import Summits.Ventures.AbcSig.Rows.TemplateAB
import Summits.Ventures.AbcSig.Levels.N38

/-!
# Venture AbcSig — ROW `C2aL19A7AB`: `19^m·xⁿ + 2^a·yⁿ = z²` (SECOND coefficient distribution of the cell; the distribution `xⁿ + 2^a·19^m·yⁿ = z²` is `Rows/C2aL19A7.lean`), class `a ge7` (GENERATED by plean/leanrow.py)

HONEST FRAMING. A row of a COMPUTATION cell (`pub-abcsig`); a CONDITIONAL theorem, no claim on ABC or any summit.
Hypotheses: `BS04Package` (CITED), `DataComplete` at levels [38] (COMPUTED, two-engine certified
level files), and the listed per-orbit exclusions `hX_…` (CITED — e.g. the cell's M6 Eisenstein certificates; the
row's R5 cell names each). Everything else is kernel-checked (`Rows/TemplateAB.lean`, `Levels/N….lean` — the SAME level files as the first distribution). Exponent
range: prime `n ≥ 11`, `n ≠ 19`; `B = 2^a 19^m` with `a, m < n` (n-th-power free).
Row of record:  (sha256 ; SIGNED 2026-08-22T08:50:29Z by referee (ref-g4)); its R0: THEOREM (sieve-complete) for all primes n >= 11 with n coprime to 2432 — class: REPRODUCTION candidate of a BS04 Thm 1.3 cell (both distributions of AB; engines. Exponents left open by the row of record are excluded here via ; kernel-sieve residuals the row of record closes by a cell module (M6 Eisenstein / M4 Kraus certificates) appear as CITED hypotheses .
-/

namespace Summit.Ventures.AbcSig

/-- Row `C2aL19A7AB`: second coefficient distribution `19^m·xⁿ + 2^a·yⁿ = z²` (see module docstring). -/
theorem row_C2aL19A7AB (M : NewformModel) (hP : M.BS04Package)
    (hD38 : M.DataComplete 38 level38Orbits)
    (n : ℕ) (hn : n.Prime) (hmin : 11 ≤ n) (hnℓ : n ≠ 19) (a m : ℕ) (ha : 7 ≤ a) (hm : 1 ≤ m) (han : a < n) (hmn : m < n)
    
    (x y z : ℤ) (hxy1 : x * y ≠ 1) (hxy2 : x * y ≠ -1) : ¬ IsPrimitiveSolution (19 ^ m) (2 ^ a) 1 n x y z := by
  have hℓ : Nat.Prime 19 := by norm_num
  have h7 : 7 ≤ n := by omega
  have hS38 :=
    (level38_sieve n hn h7 (fun o => M.Excludes 38 o (famAB (19 ^ m) (2 ^ a) n (fun _ _ => True))))
  exact rowC2aAB_age7 19 hℓ (by norm_num) M hP n hn h7 hnℓ hD38 a m ha hm han hmn
    hS38 x y z hxy1 hxy2

end Summit.Ventures.AbcSig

> _YOUR ASSIGNMENT_
Reply by returning the full set of records above exactly.

> _THE ANSWER_
import Summits.Ventures.AbcSig.Rows.TemplateAB
import Summits.Ventures.AbcSig.Levels.N38

/-!
# Venture AbcSig — ROW `C2aL19A7AB`: `19^m·xⁿ + 2^a·yⁿ = z²` (SECOND coefficient distribution of the cell; the distribution `xⁿ + 2^a·19^m·yⁿ = z²` is `Rows/C2aL19A7.lean`), class `a ge7` (GENERATED by plean/leanrow.py)

HONEST FRAMING. A row of a COMPUTATION cell (`pub-abcsig`); a CONDITIONAL theorem, no claim on ABC or any summit.
Hypotheses: `BS04Package` (CITED), `DataComplete` at levels [38] (COMPUTED, two-engine certified
level files), and the listed per-orbit exclusions `hX_…` (CITED — e.g. the cell's M6 Eisenstein certificates; the
row's R5 cell names each). Everything else is kernel-checked (`Rows/TemplateAB.lean`, `Levels/N….lean` — the SAME level files as the first distribution). Exponent
range: prime `n ≥ 11`, `n ≠ 19`; `B = 2^a 19^m` with `a, m < n` (n-th-power free).
Row of record:  (sha256 ; SIGNED 2026-08-22T08:50:29Z by referee (ref-g4)); its R0: THEOREM (sieve-complete) for all primes n >= 11 with n coprime to 2432 — class: REPRODUCTION candidate of a BS04 Thm 1.3 cell (both distributions of AB; engines. Exponents left open by the row of record are excluded here via ; kernel-sieve residuals the row of record closes by a cell module (M6 Eisenstein / M4 Kraus certificates) appear as CITED hypotheses .
-/

namespace Summit.Ventures.AbcSig

/-- Row `C2aL19A7AB`: second coefficient distribution `19^m·xⁿ + 2^a·yⁿ = z²` (see module docstring). -/
theorem row_C2aL19A7AB (M : NewformModel) (hP : M.BS04Package)
    (hD38 : M.DataComplete 38 level38Orbits)
    (n : ℕ) (hn : n.Prime) (hmin : 11 ≤ n) (hnℓ : n ≠ 19) (a m : ℕ) (ha : 7 ≤ a) (hm : 1 ≤ m) (han : a < n) (hmn : m < n)
    
    (x y z : ℤ) (hxy1 : x * y ≠ 1) (hxy2 : x * y ≠ -1) : ¬ IsPrimitiveSolution (19 ^ m) (2 ^ a) 1 n x y z := by
  have hℓ : Nat.Prime 19 := by norm_num
  have h7 : 7 ≤ n := by omega
  have hS38 :=
    (level38_sieve n hn h7 (fun o => M.Excludes 38 o (famAB (19 ^ m) (2 ^ a) n (fun _ _ => True))))
  exact rowC2aAB_age7 19 hℓ (by norm_num) M hP n hn h7 hnℓ hD38 a m ha hm han hmn
    hS38 x y z hxy1 hxy2

end Summit.Ventures.AbcSig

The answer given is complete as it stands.